= DATA EXTRACTS =
import Mathlib
import Summits.CriticalPhenomena.PercolationContinuityZ3.Theorems.PercNearOneGluingNoHeavyLowerTailHexMSReduction

/-!
# Δ-MS, part 1: the twin configuration (projection and twin bookkeeping for the projective Marica–Schönheim inequality)

Support file for crux `stmt-CriticalPhenomena-4575` (`NoHeavyLowerTail`, route `PercNearOneGluingNoHeavy`), hull-port seat `prim-hp-7`
(generation 66); `--supports stmt-CriticalPhenomena-4575`.  No `sorry`.  Memo: `run/shared/lean/prim/prim-hp-7/FROM-prim-hp-7-g66-DELTA-MS-PROOF.md`.

Set-theoretic bookkeeping for the proof (part 2, `…LowerTailDeltaMS`) of **Δ-MS** (projective Marica–Schönheim: for every family `F` of
subsets of `U`, `#(F ∪ co F) ≤ #((F \\ F) ∪ co (F \\ F))`, `co Z = {U \ z}`) and of the **twin lemma** it is a special case of: for `C`
arbitrary and `I, J` closed under `U \ ·`, `#IN ≤ #(OUT ∪ co OUT)` with
  `IN  = (C ∪ co C) ∪ (I ∪ J)`                      (written `(C ∪ C.image (U \ ·)) ∪ (I ∪ J)` below),
  `OUT = ((C ∪ J) ⊼ (co C ∪ I)) ∪ (I ∪ J)`.
The proof is an induction on the ground set `insert r U'` along the projection identity `#Z = #(Z.image (erase r)) + #(edgesAt Z r)`
(`…HexMSReduction`).  This file shows (a) that the OUT of the PROJECTED families embeds into the projection of OUT
(`cl_twinOut_image_subset`, `twinIn_image_subset`), and (b) that the `r`-twins of IN are the IN of an explicit DERIVED configuration one
dimension down — `C₂ = {w ∈ C ∪ I : r ∉ w, insert r w ∈ C ∪ J}`, `I₂ = {w ∈ C ∪ I : r ∉ w, insert r w ∈ I ∪ co C}`,
`J₂ = {w ∈ J ∪ co C : r ∉ w, insert r w ∈ C ∪ J}` (written as `filter`s) — with `I₂, J₂` again closed (`edgesAt_twinIn_subset`,
`twinI_closed`, `twinJ_closed`, `edgesAt_closed`).  All families are written out explicitly (no new definitions).
-/

namespace Summit.CriticalPhenomena.PercolationContinuityZ3.Theorems

namespace GeneratedDonors

open Finset FinsetFamily

variable {α : Type*} [DecidableEq α]

section DeltaMS


/-- Membership in the closure. -/
theorem mem_cl {U : Finset α} {Z : Finset (Finset α)} {s : Finset α} :
    s ∈ (Z ∪ Finset.image (fun z => U \ z) Z) ↔ s ∈ Z ∨ ∃ z ∈ Z, U \ z = s := by
  rw [mem_union, mem_image]

/-- Members are in the closure. -/
theorem mem_cl_of_mem {U : Finset α} {Z : Finset (Finset α)} {s : Finset α} (h : s ∈ Z) : s ∈ (Z ∪ Finset.image (fun z => U \ z) Z) :=
  mem_cl.mpr (Or.inl h)

/-- Complements of members are in the closure. -/
theorem compl_mem_cl_of_mem {U : Finset α} {Z : Finset (Finset α)} {s : Finset α} (h : s ∈ Z) : U \ s ∈ (Z ∪ Finset.image (fun z => U \ z) Z) :=
  mem_cl.mpr (Or.inr ⟨s, h, rfl⟩)

/-- The closure is closed under `U \ ·` when all members of `Z` lie in `U`. -/
theorem compl_mem_cl {U : Finset α} {Z : Finset (Finset α)} (hZ : ∀ z ∈ Z, z ⊆ U) {s : Finset α} (h : s ∈ (Z ∪ Finset.image (fun z => U \ z) Z)) :
    U \ s ∈ (Z ∪ Finset.image (fun z => U \ z) Z) := by
  rcases mem_cl.mp h with hs | ⟨z, hz, rfl⟩
  · exact compl_mem_cl_of_mem hs
  · rw [Finset.sdiff_sdiff_eq_self (hZ z hz)]; exact mem_cl_of_mem hz

/-- `Z ⊆ cl U Z`. -/
theorem subset_cl (U : Finset α) (Z : Finset (Finset α)) : Z ⊆ (Z ∪ Finset.image (fun z => U \ z) Z) := fun _ h => mem_cl_of_mem h



/-- Membership in the input family. -/
theorem mem_twinIn {U : Finset α} {C I J : Finset (Finset α)} {s : Finset α} :
    s ∈ ((C ∪ Finset.image (fun c => U \ c) C) ∪ (I ∪ J)) ↔ (s ∈ C ∨ ∃ c ∈ C, U \ c = s) ∨ (s ∈ I ∨ s ∈ J) := by
  rw [mem_union, mem_union, mem_union, mem_image]

/-- A meet of a member of `C ∪ J` with a member of `co C ∪ I` is an output. -/
theorem inter_mem_twinOut {U : Finset α} {C I J : Finset (Finset α)} {p q : Finset α}
    (hp : p ∈ C ∨ p ∈ J) (hq : (∃ c ∈ C, U \ c = q) ∨ q ∈ I) : p ∩ q ∈ (((C ∪ J) ⊼ (Finset.image (fun c => U \ c) C ∪ I)) ∪ (I ∪ J)) := by
  rw [mem_union]; left
  rw [mem_infs]
  refine ⟨p, mem_union.mpr hp, q, ?_, rfl⟩
  rw [mem_union, mem_image]; exact hq

/-- Members of `I` are outputs. -/
theorem mem_twinOut_of_mem_I {U : Finset α} {C I J : Finset (Finset α)} {s : Finset α} (h : s ∈ I) :
    s ∈ (((C ∪ J) ⊼ (Finset.image (fun c => U \ c) C ∪ I)) ∪ (I ∪ J)) := by
  rw [mem_union, mem_union]; exact Or.inr (Or.inl h)

/-- Members of `J` are outputs. -/
theorem mem_twinOut_of_mem_J {U : Finset α} {C I J : Finset (Finset α)} {s : Finset α} (h : s ∈ J) :
    s ∈ (((C ∪ J) ⊼ (Finset.image (fun c => U \ c) C ∪ I)) ∪ (I ∪ J)) := by
  rw [mem_union, mem_union]; exact Or.inr (Or.inr h)

/-- Membership in the output family. -/
theorem mem_twinOut {U : Finset α} {C I J : Finset (Finset α)} {s : Finset α} :
    s ∈ (((C ∪ J) ⊼ (Finset.image (fun c => U \ c) C ∪ I)) ∪ (I ∪ J)) ↔
      (∃ p, (p ∈ C ∨ p ∈ J) ∧ ∃ q, ((∃ c ∈ C, U \ c = q) ∨ q ∈ I) ∧ p ∩ q = s) ∨ (s ∈ I ∨ s ∈ J) := by
  rw [mem_union, mem_union, mem_infs]
  constructor
  · rintro (⟨p, hp, q, hq, rfl⟩ | h)
    · left
      rw [mem_union] at hp
      rw [mem_union, mem_image] at hq
      exact ⟨p, hp, q, hq, rfl⟩
    · exact Or.inr h
  · rintro (⟨p, hp, q, hq, rfl⟩ | h)
    · left
      exact ⟨p, mem_union.mpr hp, q, by rw [mem_union, mem_image]; exact hq, rfl⟩
    · exact Or.inr h

/-- Members of the output lie in `U`. -/
theorem twinOut_subset {U : Finset α} {C I J : Finset (Finset α)}
    (hC : ∀ c ∈ C, c ⊆ U) (hI : ∀ i ∈ I, i ⊆ U) (hJ : ∀ j ∈ J, j ⊆ U) :
    ∀ s ∈ (((C ∪ J) ⊼ (Finset.image (fun c => U \ c) C ∪ I)) ∪ (I ∪ J)), s ⊆ U := by
  intro s hs
  rcases mem_twinOut.mp hs with ⟨p, hp, q, _, rfl⟩ | (h | h)
  · exact inter_subset_left.trans (hp.elim (hC p) (hJ p))
  · exact hI s h
  · exact hJ s h

/-! ### Elementary identities for a ground set `insert r U'` with `r ∉ U'` -/

section Ground

variable {U' : Finset α} {r : α}

/-- `U \ insert r w = U' \ w`. -/
theorem insertGround_sdiff_insert (hr : r ∉ U') (w : Finset α) : insert r U' \ insert r w = U' \ w := by
  ext a
  simp only [mem_sdiff, mem_insert]
  constructor
  · rintro ⟨h1, h2⟩
    rcases h1 with rfl | h1
    · exact absurd (Or.inl rfl) h2
    · exact ⟨h1, fun h => h2 (Or.inr h)⟩
  · rintro ⟨h1, h2⟩
    refine ⟨Or.inr h1, ?_⟩
    rintro (rfl | h)
    · exact hr h1
    · exact h2 h

/-- `(U \ c).erase r = U' \ c.erase r`. -/
theorem erase_insertGround_sdiff (hr : r ∉ U') (c : Finset α) : (insert r U' \ c).erase r = U' \ c.erase r := by
  ext a
  simp only [mem_erase, mem_sdiff, mem_insert]
  constructor
  · rintro ⟨hne, h1, h2⟩
    exact ⟨h1.resolve_left hne, fun h => h2 h.2⟩
  · rintro ⟨h1, h2⟩
    have hne : a ≠ r := fun h => hr (h ▸ h1)
    exact ⟨hne, Or.inr h1, fun h => h2 ⟨hne, h⟩⟩

/-- `erase r` distributes over `∩`. -/
theorem erase_inter_distrib' (r : α) (p q : Finset α) : (p ∩ q).erase r = p.erase r ∩ q.erase r := by
  ext a; simp only [mem_erase, mem_inter]; tauto

/-- For `r ∉ p`: `p ∩ insert r q = p ∩ q`. -/
theorem inter_insert_of_notMem' {p : Finset α} (q : Finset α) (hp : r ∉ p) : p ∩ insert r q = p ∩ q := by
  ext a; simp only [mem_inter, mem_insert]
  constructor
  · rintro ⟨h1, rfl | h2⟩
    · exact absurd h1 hp
    · exact ⟨h1, h2⟩
  · rintro ⟨h1, h2⟩; exact ⟨h1, Or.inr h2⟩

/-- For `r ∉ q`: `insert r p ∩ q = p ∩ q`. -/
theorem insert_inter_of_notMem' (p : Finset α) {q : Finset α} (hq : r ∉ q) : insert r p ∩ q = p ∩ q := by
  rw [inter_comm, inter_insert_of_notMem' p hq, inter_comm]

/-- `insert r p ∩ insert r q = insert r (p ∩ q)`. -/
theorem insert_inter_insert (r : α) (p q : Finset α) : insert r p ∩ insert r q = insert r (p ∩ q) := by
  ext a; simp only [mem_inter, mem_insert]; tauto

/-- An `r`-free subset of `insert r U'` lies in `U'`. -/
theorem subset_of_subset_insert_of_notMem {w : Finset α} (hw : w ⊆ insert r U') (hrw : r ∉ w) : w ⊆ U' := by
  intro a ha
  rcases mem_insert.mp (hw ha) with rfl | h
  · exact absurd ha hrw
  · exact h

end Ground

/-! ### The derived ("twin") configuration -/




/-- Membership in `C₂`. -/
theorem mem_twinC {r : α} {C I J : Finset (Finset α)} {w : Finset α} :
    w ∈ (Finset.filter (fun w => r ∉ w ∧ insert r w ∈ C ∪ J) (C ∪ I)) ↔ (w ∈ C ∨ w ∈ I) ∧ r ∉ w ∧ (insert r w ∈ C ∨ insert r w ∈ J) := by
  rw [mem_filter, mem_union, mem_union]

/-- Membership in `I₂`. -/
theorem mem_twinI {U : Finset α} {r : α} {C I : Finset (Finset α)} {w : Finset α} :
    w ∈ (Finset.filter (fun w => r ∉ w ∧ insert r w ∈ I ∪ Finset.image (fun c => U \ c) C) (C ∪ I)) ↔ (w ∈ C ∨ w ∈ I) ∧ r ∉ w ∧ (insert r w ∈ I ∨ ∃ c ∈ C, U \ c = insert r w) := by
  rw [mem_filter, mem_union, mem_union, mem_image]

/-- Membership in `J₂`. -/
theorem mem_twinJ {U : Finset α} {r : α} {C J : Finset (Finset α)} {w : Finset α} :
    w ∈ (Finset.filter (fun w => r ∉ w ∧ insert r w ∈ C ∪ J) (J ∪ Finset.image (fun c => U \ c) C)) ↔ (w ∈ J ∨ ∃ c ∈ C, U \ c = w) ∧ r ∉ w ∧ (insert r w ∈ C ∨ insert r w ∈ J) := by
  rw [mem_filter, mem_union, mem_image, mem_union]

section Step

variable {U' : Finset α} {r : α} {C I J : Finset (Finset α)}

/-! #### (a) the projection part -/

/-- The output of the projected families lies in the projection of the output. -/
theorem cl_twinOut_image_subset (hr : r ∉ U')
    (hC : ∀ c ∈ C, c ⊆ insert r U') (hI : ∀ i ∈ I, i ⊆ insert r U') (hJ : ∀ j ∈ J, j ⊆ insert r U') :
    (((((C.image fun s => s.erase r) ∪ (J.image fun s => s.erase r)) ⊼ (Finset.image (fun c => U' \ c) (C.image fun s => s.erase r) ∪ (I.image fun s => s.erase r)))
          ∪ ((I.image fun s => s.erase r) ∪ (J.image fun s => s.erase r))) ∪ Finset.image (fun z => U' \ z) ((((C.image fun s => s.erase r)
          ∪ (J.image fun s => s.erase r)) ⊼ (Finset.image (fun c => U' \ c) (C.image fun s => s.erase r) ∪ (I.image fun s => s.erase r)))
          ∪ ((I.image fun s => s.erase r) ∪ (J.image fun s => s.erase r)))) ⊆
      (((((C ∪ J) ⊼ (Finset.image (fun c => (insert r U') \ c) C ∪ I)) ∪ (I ∪ J)) ∪ Finset.image (fun z => (insert r U') \ z) (((C
            ∪ J) ⊼ (Finset.image (fun c => (insert r U') \ c) C ∪ I)) ∪ (I ∪ J)))).image fun s => s.erase r := by
  have hout : ∀ s ∈ (((C ∪ J) ⊼ (Finset.image (fun c => (insert r U') \ c) C ∪ I)) ∪ (I ∪ J)), s ⊆ insert r U' := twinOut_subset hC hI hJ
  have key : ((((C.image fun s => s.erase r) ∪ (J.image fun s => s.erase r)) ⊼ (Finset.image (fun c => U' \ c) (C.image fun s => s.erase r)
        ∪ (I.image fun s => s.erase r))) ∪ ((I.image fun s => s.erase r) ∪ (J.image fun s => s.erase r))) ⊆
      (((((C ∪ J) ⊼ (Finset.image (fun c => (insert r U') \ c) C ∪ I)) ∪ (I ∪ J)) ∪ Finset.image (fun z => (insert r U') \ z) (((C
            ∪ J) ⊼ (Finset.image (fun c => (insert r U') \ c) C ∪ I)) ∪ (I ∪ J)))).image fun s => s.erase r := by
    intro z hz
    rw [mem_image]
    rcases mem_twinOut.mp hz with ⟨p', hp', q', hq', rfl⟩ | (h | h)
    · obtain ⟨p, hp, rfl⟩ : ∃ p, (p ∈ C ∨ p ∈ J) ∧ p.erase r = p' := by
        rcases hp' with h | h
        · obtain ⟨p, hp, rfl⟩ := mem_image.mp h; exact ⟨p, Or.inl hp, rfl⟩
        · obtain ⟨p, hp, rfl⟩ := mem_image.mp h; exact ⟨p, Or.inr hp, rfl⟩
      obtain ⟨q, hq, rfl⟩ : ∃ q, ((∃ c ∈ C, insert r U' \ c = q) ∨ q ∈ I) ∧ q.erase r = q' := by
        rcases hq' with ⟨c', hc', hcq⟩ | h
        · obtain ⟨c, hc, rfl⟩ := mem_image.mp hc'
          refine ⟨insert r U' \ c, Or.inl ⟨c, hc, rfl⟩, ?_⟩
          rw [← hcq]; exact erase_insertGround_sdiff hr c
        · obtain ⟨q, hq, rfl⟩ := mem_image.mp h; exact ⟨q, Or.inr hq, rfl⟩
      exact ⟨p ∩ q, mem_cl_of_mem (inter_mem_twinOut hp hq), erase_inter_distrib' r p q⟩
    · obtain ⟨i, hi, rfl⟩ := mem_image.mp h
      exact ⟨i, mem_cl_of_mem (mem_twinOut_of_mem_I hi), rfl⟩
    · obtain ⟨j, hj, rfl⟩ := mem_image.mp h
      exact ⟨j, mem_cl_of_mem (mem_twinOut_of_mem_J hj), rfl⟩
  intro z hz
  rcases mem_cl.mp hz with h | ⟨o', ho', rfl⟩
  · exact key h
  · obtain ⟨o, ho, rfl⟩ := mem_image.mp (key ho')
    rw [mem_image]
    exact ⟨insert r U' \ o, compl_mem_cl hout ho, erase_insertGround_sdiff hr o⟩

/-- The projection of the input lies in the input of the projected families. -/
theorem twinIn_image_subset (hr : r ∉ U') :
    (((C ∪ Finset.image (fun c => (insert r U') \ c) C) ∪ (I ∪ J))).image (fun s => s.erase r) ⊆
      (((C.image fun s => s.erase r) ∪ Finset.image (fun c => U' \ c) (C.image fun s => s.erase r)) ∪ ((I.image fun s => s.erase r) ∪ (J.image fun s => s.erase r))) := by
  intro z hz
  obtain ⟨s, hs, rfl⟩ := mem_image.mp hz
  rw [mem_twinIn]
  rcases mem_twinIn.mp hs with (h | ⟨c, hc, rfl⟩) | (h | h)
  · exact Or.inl (Or.inl (mem_image_of_mem _ h))
  · exact Or.inl (Or.inr ⟨c.erase r, mem_image_of_mem _ hc, (erase_insertGround_sdiff hr c).symm⟩)
  · exact Or.inr (Or.inl (mem_image_of_mem _ h))
  · exact Or.inr (Or.inr (mem_image_of_mem _ h))

/-- The image of a `U`-closed family under `erase r` is `U'`-closed. -/
theorem image_erase_closed (hr : r ∉ U') (hIc : ∀ i ∈ I, insert r U' \ i ∈ I) :
    ∀ i ∈ I.image (fun s => s.erase r), U' \ i ∈ I.image (fun s => s.erase r) := by
  intro i hi
  obtain ⟨s, hs, rfl⟩ := mem_image.mp hi
  rw [mem_image]
  exact ⟨insert r U' \ s, hIc s hs, erase_insertGround_sdiff hr s⟩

= WHAT THE TASK ASKS =
Scan the listing above. Gather each line that contains the word "prim".

= EXERCISE RESPONSE =
Support file for crux `stmt-CriticalPhenomena-4575` (`NoHeavyLowerTail`, route `PercNearOneGluingNoHeavy`), hull-port seat `prim-hp-7`
(generation 66); `--supports stmt-CriticalPhenomena-4575`.  No `sorry`.  Memo: `run/shared/lean/prim/prim-hp-7/FROM-prim-hp-7-g66-DELTA-MS-PROOF.md`.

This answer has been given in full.